The present invention relates to data storage, and more particularly, to improving the error rate performance of headerized sub data sets protected by unequal error protection.
Data sets written on tape include subunits referred to as sub data sets. In 16-channel linear tape open generation 6 (LTO 6), there are thirty-two sub data sets within each three megabyte (MB) data set, whereas in a 32-channel enterprise drive there are sixty-four sub data sets within each six MB data set. All rows of a sub data set, which are also known as codeword interleaves (CWIs) which include four byte-interleaved C1 codewords (row codewords) in LTO 6, are written along different tape tracks as far apart from each other as possible. This minimizes the number of erased bytes in a C2 codeword (column codeword) that occur as a result of a spatial burst error on the tape. In other words, rows of a sub data set are distributed within a written data set in an approximately equidistant manner providing deep spatial interleaving among rows of a sub data set.
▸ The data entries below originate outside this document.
import Literature.MathematicalPhysics.QuantumFieldTheory.Balaban1983to89.B6Ineq2142KLevelV1L0
import Literature.MathematicalPhysics.QuantumFieldTheory.Balaban1983to89.B6Ineq2148TwoScaleV1
import Literature.MathematicalPhysics.QuantumFieldTheory.Balaban1983to89.B6Prop23MultiLevelTorusL0
import HarnessLib
import Literature.MathematicalPhysics.QuantumFieldTheory.Balaban1983to89.B6Cover236MultiLevelBlocksL0
import Literature.MathematicalPhysics.QuantumFieldTheory.Balaban1983to89.B6Geom246MultiLevelBoxL0
import Literature.MathematicalPhysics.QuantumFieldTheory.Balaban1983to89.B6Geom246MultiLevelTorusL0
import Literature.MathematicalPhysics.QuantumFieldTheory.Balaban1983to89.B6GlobalChartV1L0
import Literature.MathematicalPhysics.QuantumFieldTheory.Balaban1983to89.B6MultiLevelBoxOperatorL0
import Literature.MathematicalPhysics.QuantumFieldTheory.Balaban1983to89.B6MultiLevelTorusOperatorL0

/-!
# `Balaban1983to89.B6Prop27KLevelV1L0` — LEVEL-0 TWIN (programme G-F3′-L0, director-ym LINE №27 / UV3-NODE §24.5; plan `lit-balaban-r03/G-F3L0-PLAN.md`) of `B6Prop27KLevelV1`:
the same declarations, SAME NAMES AND STATEMENTS, for nested families WITH print's region `Λ₀ = T ∖ Ω₁` ADMITTED (structures
`B6MultiLevelBoxOperatorL0.Domains` / `B6MultiLevelTorusOperatorL0.TDomains`: levels `0, …, k`, the level-`0` block a single site, `Q′₀ = id`,
finite weight `a₀` — print p.225 (2.14) «Σ_{j=0}^k … (Q′₀λ)(x) = λ(x), x ∈ Λ₀», p.229 «taking a sequence (2.1) … smallest possible domains B^j(Λ_j),
and considering the operator Δ_a defined by (2.19), (2.20) for this sequence»).  Every `D`-free object is the lineage's, consumed BY NAME; no existing
module is touched; no fact is minted.  Unit `lit-balaban-r03` (B6 fold owner; port r03 gen 36, filed by the successor seat r03 gen 37 —
declarations unchanged from the g36 staged text); referee ref-4.  THE TWIN'S DOCUMENTATION FOLLOWS
VERBATIM (its «levels 1 … k» / «Ω₁ = X» sentences describe the twin; here `j` runs from `0` and `Ω₁` may be a proper subset).

# `Balaban1983to89.B6Prop27KLevelV1` — T. Bałaban, *Propagators and renormalization transformations for lattice gauge theories. II*,
Comm. Math. Phys. **96** (1984) 223–250 [Balaban1984PropagatorsII], **Proposition 2.7 (2.149) p. 249 AT k LEVELS for the genuine
`(QGQ*)⁻¹ = EE (domT hN D hk)`** on ROUTE V's V1 torus, by the global road of [3] Sect. 5 («we will follow rather closely the arguments given
for [Q′G′²Q′*]», p. 248): (2.142) (`B6Ineq2142KLevelV1L0.ineq2142_kLevel`) + the global level-weighted coercivity (2.147) (a DISPLAYED HYPOTHESIS
of this file, to be discharged by `B6QGQCoerciveKLevelV1`) ⇒ [3] (5.6) for the conjugated operator `Λ⁻¹(QGQ*)Λ⁻¹` on `L²` of ALL index bonds
⇒ (5.7) (`B6Ineq2148TwoScaleV1.inverse_entry_decay` = `B4Sect5Torus.inv_decay` at operator level; profile = Lemma 2.1 on the torus) ⇒ (2.149).

HONEST FRAMING (programme rule): statement-level skeleton of published theorems with citation tags; proofs where landed; nothing here
is a claim about the Yang–Mills mass gap.  r03 gen 23, ROUTE W file W3 (B6-CLOSURE §5 item 17).

## WHAT THIS FILE CERTIFIES (kernel-checked, sorry-free, standard axioms; lattice units, `D = d + 1`, `L = ℓ + 1`)

* §1 THE CONJUGATION: weights `wt i = Λ_i² = (L^{j(i)}/c_f)²·L^{−j(i)D}` (the size of `(QGQ*)(i,i)` in the flat basis, (2.142)), `lam i = Λ_i`,
  the diagonal operators `Lop`/`Linv` (`aE` of [`B6SectAOperatorsV1`]), the conjugated operator **`Tc = Λ⁻¹(QGQ*)Λ⁻¹`** (`Tc_symm`, entries
  `inner_single_Tc : ⟪e_i, Tc e_{i′}⟫ = Λ_i⁻¹Λ_{i′}⁻¹X(i,i′)`), **`Tc_entry_le`**: (2.142) in BOTH orders ⇒ `|⟪e_i, Tc e_{i′}⟫| ≤ A′e^{−δ d_T(β i, β i′)}`
  (`X(i,i′)² ≤ bound(i,i′)·bound(i′,i) = A′²Λ_i²Λ_{i′}²e^{−2δd}` — no level comparison needed), **`Tc_coercive`**: the level-weighted (2.147)
  `γΣΛ_i²v_i² ≤ ⟪Q*v, GQ*v⟫` ⇒ `γ‖x‖² ≤ ⟪x, Tc x⟫`, `isUnit_Tc`;
* §2 THE INDEX-BOND PSEUDO-DISTANCE `rho i i′ = d_T(β i, β i′)` (`rho_isPseudoDist`), the fibre count **`card_fiber_beta_le`** (at most `2D` index
  bonds share a carrier block) and **`rho_sumBound`** (profile `2D·K`);
* §3 THE INVERSE: **`EE_eq_conj`** (`(QGQ*)⁻¹ = Λ⁻¹·(Tc)⁻¹·Λ⁻¹`, by uniqueness of the inverse [`B6SectAVectorModelV1.comp_EE`]),
  `inner_single_EE` (`⟪e_i, (QGQ*)⁻¹e_{i′}⟫ = Λ_i⁻¹Λ_{i′}⁻¹⟪e_i, Tc⁻¹e_{i′}⟫`);
* §4 **`prop27_kLevel_of_coercive`**: for a torus family with `M_h ≥ 1`, `P′ ≥ 1`, `k ≥ 1`, the Lemma-2.1 profile hypothesis `Ineq261With c (geomT D) δ₀ (1/16)`,
  (2.142) with constants `A′, δ` and (2.147) with constant `γ`: for ALL index bonds
  `|⟪e_i, (QGQ*)⁻¹e_{i′}⟫| ≤ (2/γ)·(Λ_iΛ_{i′})⁻¹·e^{−δ₄ d_T(β i, β i′)}`, `δ₄ = rate(2D·K_prof, γ/A′, 1, δ)`, `(Λ_iΛ_{i′})⁻¹ = c_f²(L^{j(i)}L^{j(i′)})^{(D−2)/2}`
  — print's `O(1)(L^jη)^{d−2}η^{−2}e^{−δ₄d(b,b′)}` with the two length factors shared symmetrically («the choice of factors is again arbitrary»,
  p. 238); and **`prop27_kLevel`**: the same with (2.142) DISCHARGED by `ineq2142_kLevel` (ROUTE V setting: `k ≥ 2`, `M_h = L^a ≥ 8`, `M₂ ≤ L·M_h`,
  `R ≥ 2L²`, `P′ ≥ 5`, `L ≥ 5`, `Placed`, weights in the band (2.16)), the coercivity (2.147) remaining the ONE displayed hypothesis.

## HONEST SCOPE

(1) The global level-weighted (2.147) `γΣ_iΛ_i²v_i² ≤ ⟪Q*v, GQ*v⟫` is a HYPOTHESIS here (print proves (2.147) per cube, p. 248–249; the global
form is what the [3]-Sect.-5 road consumes, exactly as p21's `B6QGGQCoerciveMultiLevelTorus` serves Prop. 2.3); its discharge is ROUTE W file W1.
(2) `d(b,b′)` := p21's torus graph distance (2.46) between the carrier blocks `β i = B^j(base i) ∈ 𝔅`.  (3) The profile of Lemma 2.1 enters as
p21's `Ineq261With … (1/16)` hypothesis in §4's first theorem and is discharged («for M large enough») in `prop27_kLevel` by `lemma21_torus`
under the threshold `N₁ + 1 ≤ R·L·M_h`, as in `B6Prop23MultiLevelTorusL0.prop23_multiLevelTorus`.  (4) Not claimed: the verbatim `B6.Prop27Printed`
(its `GFamily` slots stay schematic), Cor. 2.8, the one-sided length factor `(L^{j}η)^{d−2}` for `j′ ≫ j` (needs the level-separation absorption (2.60)).
-/

namespace Literature.MathematicalPhysics.QuantumFieldTheory.Balaban1983to89.B6Prop27KLevelV1L0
Furthermore, if all bytes written in a circle having a diameter of about 1 mm cannot be read, at most one erased byte would be caused within a C2 codeword.
A 12-byte header is usually appended to each row of a sub data set giving rise to a headerized sub data set structure. In enterprise drives, headerized sub data sets provide header error protection by embedding header fragments into row codewords of a sub data set making sub data sets robust to header errors. In this case, data is protected by two-level error correction code (ECC) as in the case of product codes, whereas headers are protected by one-level ECC (typically just C1 coding).
Headerized sub data sets with unequal error protection are decoded only by C1 decoding followed by C2 decoding, i.e., no iteration is performed on the headerized sub data sets. This decoding can lead to higher error rates than are necessary, and sometimes acceptable, due to the single C1 decoding followed by C2 decoding. Accordingly, it would be beneficial to have a decoding scheme which improves the error rate performance (reduces the error rate) of decoded headerized sub data sets with unequal error protection.